__What needs to be done__. Count every line in this listing that has "Clay". Reply with only the total.

+--

import Summits.QuantumFields.BalabanUV.Beta.D1BFx.DiagBracketWordMass
import Summits.QuantumFields.BalabanUV.Beta.SymCorrectorFaceWeightSplit
import Summits.QuantumFields.BalabanUV.Beta.D1BFx.PackedColumnEnvelopeSplit
import Summits.QuantumFields.BalabanUV.Beta.D1BFx.FaceWeightMasses
import Summits.QuantumFields.BalabanUV.Beta.D1BFx.StraightPinVertexFamilies
import Summits.QuantumFields.BalabanUV.Beta.ChartConjugationReflection
import Summits.QuantumFields.BalabanUV.Beta.AxialDressingRootedBmHessian

/-!
# `BalabanUV.Beta.D1BFx.ChartDefectRowLamfMass` — road «BF-x», binder row D1, PART 24-hyb HEAD (`ChartDefectHead` v1.1's rows), **THE FACE Λ-SECTOR ROW (lamf) IN MASS
# CURRENCY** (leaf-03 g34, TT31; the (lamf) sibling of TT27b `ChartDefectRowMcolMass` ∕ TT28 `ChartDefectRowMsMass`): the HEAD's (lamf) word — LITERALLY
# `z ↦ ½·tadpole G₀ (W^{Λ}_f a 0 e z)`, `W^{Λ}_f = ([Λf e z, V♭ a 0] + [Λf a 0, V♭ e z]) − ([Λf e z, V⁰ a 0] + [Λf a 0, V⁰ e z])` with the FACE Λ-generator
# `Λf μ y = diagK (x b ↦ −Σ_α Σ_{x′ ∈ block(legSite ρ_c x b)} colH G₀ n μ y α x′·((n⁴∕2)·faceWt (ctrOff 4 n) n α x′))` and the two first-jet vertex families
# `V♭ = vertexOfK G₀ n S♭`, `V⁰ = vertexOfK G₀ n S⁰` (`S♭ = n⁴•wilsonA + (−n⁸∕2)•symVhSAt ρ_c`, `S⁰ = (JsB12CombSh0 … 0).S`) — IS `−cΛ∕2 ·` THE BRACKET WORD OF `Λf` AGAINST THE
# Λ-SECTOR FAMILY `V_Λ = vertexOfK G₀ n S_Λ` ALONE (`S⁰ = S♭ + cΛ•S_Λ`, `S_Λ = SLam n (lamCoeffOf (KInv n) n) (symHessFFAt ρ_c n)` — `CombFormSlotGaugeLetter.JsB12CombSh0_S_zero`), and is a
# (5.10)-kernel in the coarse variable with a CLOSED, `n`-FREE-rate constant modulo the DISPLAYED leg letter `Bdd G₀ S` and ONE vertex-mass letter `hV` (the σ-weighted `ℓ¹` mass of `V_Λ`):
# `Decay510 (…) ((|cΛ|∕2)·(S·(2·GΛ(n)·MV + 2·GΛ(n)·MV))) (n·σ)`.

THE SHEET QUESTION OF ROW (lamf) (leaf-03 g33 N-1 PS; the OWNER d1-p2 g25 W-g25-8 (a)∕(c)).  The face weight at scalar `n⁴∕2` through ONE envelope of the bm-dressed column reads `≍ n`
(the face-sheet power `(n⁴)⁻¹` against the block mass `faceWtSum ≍ 16n`).  Here the block is SPLIT into its face layer `P x := ∃ i, off n x i = 0 ∨ off n x i = n − 1` and the interior
(TT29 `SymCorrectorFaceWeightSplit.abs_blockSymbol_le_mass_split`): off the faces the column is `Ci = (n⁵)⁻¹·(8·C₄′·e^{κ′})` (gan24-leaf-05 g63 «G0-COL-ENV-INTERIOR»
`PackedColumnEnvelopeSplit.abs_colH_G₀_pin_interior_le`) against the interior weight mass `Bi = (n⁴∕2)·(4·(n·4)) = 8n⁵` (TT30 `FaceWeightMasses.interiorMass_smul_faceWt_le`); on them it is
`Cf = (n⁴)⁻¹·C_G′` (`abs_colH_G₀_pin_face_le`) against the face-layer mass `Bf = (n⁴∕2)·(|box|⁻¹·(2·16·n⁴)) = 16n⁴` (TT30 `faceMass_smul_faceWt_le`, `3 ≤ n`): `Ci·Bi + Cf·Bf = 64·C₄′·e^{κ′} + 16·C_G′`
— `GΛ(n) = (Ci·Bi + Cf·Bf)·e^{r_G(|ρ_c|₁ + 4n)} = O(1)` (`|ρ_c|₁ ≤ 4n`, §1 `exp_rG_le`).  LOCATED COUNT (zero weight): NET `C_lamf ≍ |cΛ|·S·MV_Λ`, rate `n`-free.

HOW.  §1 the generator envelopes (split `GΛ`, one-envelope `GΛ₁`, scale-free pieces); §2 the bracket word for ANY family `V` of σ-weighted mass `≤ MV` (TT27a `decay510_bracketWord_of_wmass`);
§3 `V⁰ = V♭ + cΛ•V_Λ` (`JsB12CombSh0_S_zero`, an2 `vertexOfK_add`, g62's LocStencil records), the word `= (−cΛ)•` the `V_Λ`-bracket (`comp_diagK_left ∕ _right`), the tadpole pulls the scalar;
§4 the HEAD's literal (`decay510_row_lamf_mass_of_env ∕ _of_wmass`, `row_lamf_mass_of_wmass` = `hAlamf ∕ hBlamf`).  Vertex side + records: `ChartDefectRowLamfClosed`; scales: `ChartDefectRowLamfScales`.

HONEST DEPENDENCY (cell records, verbatim): «continuum YM on T⁴ ⇐ BetaPertH ∧ nine spine estimates (0/9 proved); BetaPertH ⇐ (D1) ∧ (D4) ∧
CAP+tail; G-an2-4 gates asym, D1 and NE2/3/4.»  HONEST FRAMING (cell contract, verbatim): «discharging `BetaPertH` makes Bałaban's UV stability
UNCONDITIONAL — a real constructive-QFT result; it is NOT the continuum limit and NOT the Clay problem.»  THIS MODULE is [folklore] `ℓ¹` ∕ (1.22) read-out bookkeeping BY NAME over
landed objects; ONE displayed row of the HEAD priced MODULO two displayed letters (`Bdd G₀ S`, the Λ-pack's vertex mass `MV`) — per-word INTERMEDIATE (an2 R-D1-g45-4 (3)), not the HEAD,
not the END; no definition, no `def … : Prop`, nothing cited, 0 sorry.  0∕4 row-D1 binders (hW ∕ hR ∕ D1Tel ∕ D1Rep); (J1) ONE OPEN ROW (eight displayed rows); (K) NOT closed; NOT D1,
NEVER «G-an2-4 closed», NOT `BetaPertH`, NOT continuum, NOT Clay.

ABSOLUTE RULE (cell charter, verbatim): «No internally-minted statement may enter as a cited fact. Every hypothesis is either kernel-proved in
this package or a verbatim quotation of a PUBLISHED theorem with page reference. The manuscript(s) under audit are NOT citable for their own
disputed steps — they are the thing under adjudication; programme-internal (2001/route/tribunal) claims are never citable.»

Unit `b2b-balaban-beta-d1-formalise-leaf-03` (gen 34), D1 formalisation swarm LEAF PROVER 03, road «BF-x»; 2026-08-24.  No existing file touched.
-/

noncomputable section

+--

__Written solution__. 2